比如红色必须是紧急停止和生命警告,不能当品牌色来美化。字体大小要保证隔着口罩面罩,在反光的环境里也能一眼辨识。状态至少要覆盖默认、选中、禁用、激活、警告、错误、超时这几种,每一种都有具体的临床含义。
这些要求看起来繁琐,但背后是实打实的标准——ISO 62366、IEC 60601-1-6、FDA的人因指南——不是做样子,注册审评的时候真会被一条条核对。
第六步,形成性测试,边测边改。
测试分成两种,形成性测试是产品定型前的,目的不是打成绩,而是找淘汰点。我们会准备正常场景和异常场景两种:正常场景可能就是一例常规腹腔镜手术的完整过程,异常场景是故意制造一些偶发状况,例如术中突然报警、界面冻结、偏离预期操作路径。
5-8个真实的医生用户,多轮迭代,每轮发现问题直接改设计。这不是流程上的形式主义,而是一个很现实的问题:如果设计问题可以在测试中暴露并改掉,它就不会变成将来真实手术室里的事故报告。
第七步,总结性验证,一笔一画都不能改的终考。
到产品基本定型,才会做总结性验证。

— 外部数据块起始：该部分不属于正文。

import Summits.QuantumFields.YangMills.Theorems.FemtoTransferGapSlab
import Summits.QuantumFields.YangMills.Theorems.LuscherReductionOneSiteLevelsVariational
import Summits.QuantumFields.YangMills.Theorems.LuscherReductionOneSiteLevelsIMS
import Literature.MathematicalPhysics.QuantumFieldTheory.ConstructiveQFTWave0Proofs
import Literature.MathematicalPhysics.QuantumLattice.SU2Haar
import HarnessLib

/-!
# Slab currency, fixed-lattice support I: symmetries of the transfer kernel, the transfer operator on physical test
# functions, and the vacuum proxies `Φ_m = K_β^m 1` (physical, uniformly positive, `‖Φ_m‖² > 0`)

Support module for route `LuscherReduction` (QuantumFields ∕ YangMills; rung leaf R2b1 `FemtoGapOfRecord`), crux
`RunningReduction` (stmt-QuantumFields-19978), owner input №3 «slab currency» (planner ym-beyond-p1 g15; defs module
`Theorems/FemtoTransferGapSlab.lean`; targets = the fixed-lattice support layer of `Sketch-RED-slab.lean`).  Fleet service by
seat ym-infvol-p2 (cell ym-fleet).  Everything here is elementary measure theory at FIXED lattice `(ℤ/L)³`, every `L ≥ 1`,
every real `β`:

* §1 symmetries of the kernel for ANY group and matrix representation: `timeCoupling_gaugeTransform`,
  `transferKernel_gaugeTransform` (simultaneous gauge transformation of both slices), `plaquetteHolonomy_twist_of_mem_center`,
  `wilsonAction_twist_of_mem_center`, `timeCoupling_twist`, `transferKernel_twist` (simultaneous centre twist; each spatial
  plaquette carries zero or two twisted links with opposite orientation, central factors cancel);
* §2 the a-priori measure is invariant under gauge transformations (tree `WilsonGauge.measurePreserving_gaugeTransform`) and
  centre twists (`measurePreserving_twist`); change of variables `integral_comp_eq_of_measurePreserving`;
* §3 the transfer operator `transferApply β` (`SU(2)`): integrability of `K_β(U,·)φ`, the bound `|K_β φ| ≤ (sup K)·C`, order
  preservation, and **`isPhys_transferApply`**: `K_β` maps physical zero-flux test functions to physical ones;
* §4 the vacuum proxies: **`isPhys_slabGround`**, `exists_pos_le_slabGround` (`Φ_m ≥ (inf K)^m > 0` pointwise),
  **`l2_slabGround_pos`** (`‖Φ_m‖² > 0`, every real `β` — the Sketch asks it for `β ≥ 0`).

HONEST FRAMING: femto-universe infrastructure at fixed lattice; no renormalisation-group content; nothing here bears on
infinite volume or the Clay gap.  References: E. Seiler, LNP 159 (1982) §3; M. Lüscher, NPB 219 (1983); G. 't Hooft, NPB 153 (1979).
-/

set_option autoImplicit false

noncomputable section

open MeasureTheory Filter Topology Real
open Literature.MathematicalPhysics.QuantumFieldTheory
open Literature.MathematicalPhysics.QuantumLattice
open Literature.Analysis.OperatorTheory.YMMatrixModel

namespace Summit.QuantumFields.YangMills.Theorems.FemtoTransferGap

/-! ### §1. Gauge and twist symmetries of the transfer kernel (any group, any matrix representation) -/

section KernelSymmetry

variable {N : ℕ} {G : Type*} [Group G] (ρ : G →* Matrix (Fin N) (Fin N) ℂ)

/-- The time-like coupling is invariant under a simultaneous gauge transformation of both slices (each summand is the trace of
a conjugate). [cite: SeilerLNP1982, §3] -/
theorem timeCoupling_gaugeTransform {L : ℕ} [NeZero L] (g : Site 3 L → G) (U V : GaugeConfig 3 L G) :
    timeCoupling ρ (gaugeTransform g U) (gaugeTransform g V) = timeCoupling ρ U V := by
  unfold timeCoupling
  refine Finset.sum_congr rfl fun e _ => ?_
  have h : gaugeTransform g U e * (gaugeTransform g V e)⁻¹ = g e.1 * (U e * (V e)⁻¹) * (g e.1)⁻¹ := by
    simp only [gaugeTransform, mul_inv_rev, inv_inv]
    group
  rw [h, map_mul, map_mul, Matrix.trace_mul_cycle, ← map_mul, inv_mul_cancel, map_one, one_mul]

/-- **The transfer kernel is gauge invariant**: `K_β(U^g, V^g) = K_β(U, V)`. [cite: SeilerLNP1982, §3] -/
theorem transferKernel_gaugeTransform {L : ℕ} [NeZero L] (β : ℝ) (g : Site 3 L → G) (U V : GaugeConfig 3 L G) :
    transferKernel ρ β (gaugeTransform g U) (gaugeTransform g V) = transferKernel ρ β U V := by
  unfold transferKernel
  rw [timeCoupling_gaugeTransform, wilsonAction_gaugeTransform, wilsonAction_gaugeTransform]

omit ρ in
/-- The centre twist multiplies each link by a central factor: `z` on the twisted links, `1` elsewhere. [folklore] -/
theorem twist_apply_eq_ite_mul {L : ℕ} (k : Fin 3) (z : G) (U : GaugeConfig 3 L G) (e : Edge 3 L) :
    twist k z U e = (if e.2 = k ∧ e.1 k = 0 then z else 1) * U e := by
  unfold twist
  split_ifs <;> simp

omit ρ in
/-- `(z a) b (z c)⁻¹ d⁻¹ = a b c⁻¹ d⁻¹` for central `z`. [folklore] -/
theorem center_mul_mul_mul_inv_mul_inv {z : G} (hz : z ∈ Subgroup.center G) (a b c d : G) :
    z * a * b * (z * c)⁻¹ * d⁻¹ = a * b * c⁻¹ * d⁻¹ := by
  have hc : ∀ g : G, g * z = z * g := fun g => Subgroup.mem_center_iff.1 hz g
  rw [mul_inv_rev]
  calc z * a * b * (c⁻¹ * z⁻¹) * d⁻¹ = z * (a * b * c⁻¹) * z⁻¹ * d⁻¹ := by simp only [mul_assoc]
    _ = a * b * c⁻¹ * z * z⁻¹ * d⁻¹ := by rw [← hc (a * b * c⁻¹)]
    _ = a * b * c⁻¹ * d⁻¹ := by rw [mul_inv_cancel_right]

omit ρ in
/-- `a (z b) c⁻¹ (z d)⁻¹ = a b c⁻¹ d⁻¹` for central `z`. [folklore] -/
theorem mul_center_mul_mul_inv_mul_inv {z : G} (hz : z ∈ Subgroup.center G) (a b c d : G) :
    a * (z * b) * c⁻¹ * (z * d)⁻¹ = a * b * c⁻¹ * d⁻¹ := by
  have hc : ∀ g : G, g * z = z * g := fun g => Subgroup.mem_center_iff.1 hz g
  rw [mul_inv_rev]
  calc a * (z * b) * c⁻¹ * (d⁻¹ * z⁻¹) = a * (z * (b * c⁻¹ * d⁻¹)) * z⁻¹ := by simp only [mul_assoc]
    _ = a * (b * c⁻¹ * d⁻¹) * z * z⁻¹ := by rw [← hc (b * c⁻¹ * d⁻¹)]; simp only [mul_assoc]
    _ = a * b * c⁻¹ * d⁻¹ := by rw [mul_inv_cancel_right]; simp only [mul_assoc]
import Summits.CriticalPhenomena.PercolationContinuityZ3.Theorems.FK.SusceptibilitySumRule
import Mathlib.Analysis.SpecialFunctions.Integrals.Basic
import HarnessLib

/-!
# A MODULUS OF CONTINUITY OF THE MAGNETISATION IN THE FIELD: `0 ≤ m(β,h') − m(β,h) ≤ (1 − m*(β)) log(h'/h)` and
# `≤ (m(β,h) − m*(β)) (h' − h)/h` for `0 < h ≤ h'` (consequences of the sum rule and the sharp GHS bound)

Claimed R42 (8)(c) in the cell INBOX at 2026-08-28T23:16:28Z by fkp-10a gen 356 (NEW CLAIM #3 of the gen), addressed to coordinator fk-4 gen 283 (seated 21:31Z 2026-08-28 by l.8554; R157 / R158 in force); lineage row FO-10a-g356s (self-suggested), package g356-sumrules, label SR-C.
Helper file of the `fk-continuity` build cell (bschramm lane; `--supports stmt-CriticalPhenomena-4575`); builds on
p205010 (kernel theorem, internal audit signed; external expert review pending). No definitions, no named facts, no
sorries; standard axioms. UNCONDITIONAL (nearest-neighbour Ising model on `ℤ^d`, every `d`).

From `SusceptibilitySumRule` (`m(β,h') − m(β,h) = ∫_h^{h'} β σ²(β,t) dt`, `β σ²(β,t) ≤ (m(β,t) − m*(β))/t ≤ (1 − m*(β))/t`,
and `t ↦ (m(β,t) − m*(β))/t` nonincreasing):

* `magnetizationInField_sub_nonneg` — `0 ≤ m(β,h') − m(β,h)` for `0 ≤ h ≤ h'`;
* **`magnetizationInField_sub_le_mul_log`** — `m(β,h') − m(β,h) ≤ (1 − m*(β)) · log(h'/h)` for `β > 0`, `0 < h ≤ h'`
  (integrate `β σ²(β,t) ≤ (1 − m*(β))/t`): a logarithmic modulus of continuity, uniform in `β`;
* **`magnetizationInField_sub_le_mul_div`** — `m(β,h') − m(β,h) ≤ (m(β,h) − m*(β)) (h' − h)/h` (integrate the
  nonincreasing chord slope): the magnetisation curve stays below its chord from `(0, m*)` through `(h, m(h))`.

## References

* R. S. Ellis, *Entropy, Large Deviations, and Statistical Mechanics*, Springer (1985/2006), Lemma V.7.4,
  Thm. V.7.2 (b). [Ellis2006]
* S. Friedli, Y. Velenik, *Statistical Mechanics of Lattice Systems*, CUP (2017), Remark 3.41, §3.7.4. [FriedliVelenik2017]
-/

noncomputable section

namespace Summit.CriticalPhenomena.PercolationContinuityZ3.Theorems.FK

namespace IsingSusceptibility

open MeasureTheory Filter Topology Finset Set intervalIntegral
open scoped symmDiff
open Literature.Probability.LatticeModels
open Summit.CriticalPhenomena.PercolationContinuityZ3.Theorems.FK.IsingCLT

variable {d : ℕ}

/-- `0 ≤ m(β,h') − m(β,h)` for `β ≥ 0`, `0 ≤ h ≤ h'` (monotonicity in the field). [cite: FriedliVelenik2017, Lemma 3.31 (1)] -/
theorem magnetizationInField_sub_nonneg {β h h' : ℝ} (hβ : 0 ≤ β) (hh : 0 ≤ h) (hhh' : h ≤ h') :
    0 ≤ magnetizationInField d β h' - magnetizationInField d β h :=
  sub_nonneg.2 (monotoneOn_magnetizationInField (d := d) hβ (mem_Ici.2 hh) (mem_Ici.2 (hh.trans hhh')) hhh')

/-- **LOGARITHMIC MODULUS OF CONTINUITY: `m(β,h') − m(β,h) ≤ (1 − m*(β)) log(h'/h)`** for `β > 0`, `0 < h ≤ h'`
(the sum rule `m(h') − m(h) = ∫_h^{h'} β σ²` and the sharp GHS bound `β σ²(β,t) ≤ (1 − m*(β))/t`).
[cite: Ellis2006, Lemma V.7.4 and Thm. V.7.2 (b); FriedliVelenik2017, Remark 3.41] -/
theorem magnetizationInField_sub_le_mul_log {β h h' : ℝ} (hβ : 0 < β) (hh : 0 < h) (hhh' : h ≤ h') :
    magnetizationInField d β h' - magnetizationInField d β h ≤
      (1 - spontaneousMagnetization d β) * Real.log (h' / h) := by
  have hh' : 0 < h' := hh.trans_le hhh'
  rw [← integral_mul_tsum_plusTruncated_eq (d := d) hβ hh hhh', ← integral_one_div_of_pos hh hh',
    ← intervalIntegral.integral_const_mul]
  refine intervalIntegral.integral_mono_on hhh'
    ((intervalIntegrable_tsum_plusTruncated hβ hh hh').const_mul β)
    ((intervalIntegral.intervalIntegrable_one_div (fun t ht => ?_) continuousOn_id).const_mul _) fun t ht => ?_
  · rw [uIcc_of_le hhh'] at ht; exact (hh.trans_le ht.1).ne'
  · have ht0 : 0 < t := hh.trans_le ht.1
    have := tsum_plusTruncated_le_one_sub_div (d := d) hβ ht0
    rw [le_div_iff₀ (mul_pos hβ ht0)] at this
    rw [mul_one_div, le_div_iff₀ ht0]
    linarith

/-- **`m(β,h') − m(β,h) ≤ (m(β,h) − m*(β)) (h' − h)/h`** for `β > 0`, `0 < h ≤ h'`: the chord slopes
`(m(β,t) − m*(β))/t` from the left endpoint are nonincreasing, so `β σ²(β,t) ≤ (m(β,h) − m*(β))/h` on `[h, h']`.
[cite: FriedliVelenik2017, Remark 3.41] -/
theorem magnetizationInField_sub_le_mul_div {β h h' : ℝ} (hβ : 0 < β) (hh : 0 < h) (hhh' : h ≤ h') :
    magnetizationInField d β h' - magnetizationInField d β h ≤
      (magnetizationInField d β h - spontaneousMagnetization d β) * ((h' - h) / h) := by
  have hh' : 0 < h' := hh.trans_le hhh'
  have hconst : ∫ _ in h..h', (magnetizationInField d β h - spontaneousMagnetization d β) / h =
      (magnetizationInField d β h - spontaneousMagnetization d β) * ((h' - h) / h) := by
    rw [intervalIntegral.integral_const, smul_eq_mul]; ring
  rw [← integral_mul_tsum_plusTruncated_eq (d := d) hβ hh hhh', ← hconst]
  refine intervalIntegral.integral_mono_on hhh' ((intervalIntegrable_tsum_plusTruncated hβ hh hh').const_mul β)
    intervalIntegrable_const fun t ht => ?_
  have ht0 : 0 < t := hh.trans_le ht.1
  calc β * ∑' z : Site d, (plusCorr d β t ({0} ∆ {z}) - plusCorr d β t {0} * plusCorr d β t {z})
      ≤ (magnetizationInField d β t - spontaneousMagnetization d β) / t := mul_tsum_plusTruncated_le_slope hβ ht0
    _ ≤ (magnetizationInField d β h - spontaneousMagnetization d β) / h :=
        antitoneOn_slope_magnetizationInField_zero (d := d) hβ.le hh ht0 ht.1

end IsingSusceptibility

end Summit.CriticalPhenomena.PercolationContinuityZ3.Theorems.FK

end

这一轮不提供任何指导和纠正,只在旁记录,就想知道在没有研发支持下,系统会不会被用错。
样本量比上一阶段大很多,20-30人,环境严格模拟实际使用场景,甚至会把测试时间故意安排在医生上完一个大夜班之后。通过的标准不是说用户打多少满意分,而是一个硬杠杠:没有观察到可能产生风险的使用错误。过不了就退回来继续改,这是底线。
第八步,上市不是终点。
有次我们收到一个不良事件报告,术中出现误触引发告警。调查下来发现,一位护士习惯用戴着手套的手背抹屏幕上的水汽,恰好扫过一个触控区。这个操作,我们在任何测试阶段都没有模拟到。最终触发了一个固件级的小更新,但更多是意识到——用户总会有你预料不到的使用方式。
所以现在,我要求团队把上市后监管数据,也当作UX流程的一个阶段。看不良事件、看真实术式视频、记录用户在极端情况下的变通操作。这些是最宝贵的需求输入,它来自最真实的手术台,而不是任何会议室里的白板。
写在最后
这套流程,坦白讲不性感。它不快,有很多“笨办法”,大量时间花在验证、测试、迭代、看规范上,而不是产出精致的作品集。
但医疗系统说到底不是一款“作品”。它真正被使用的场景,往往是在凌晨三点、在手术灯下、在一个人极度疲惫但必须做出精确操作的时刻。在这些时刻,一套流程能赋予系统多大的容错能力,才是它真正的价值。
所以流程不是用来好看的,是用来保底的。每一个被提前暴露的问题,背后都是一条被堵住的风险通路。这是我做医疗UX到现在,最信服的一件事。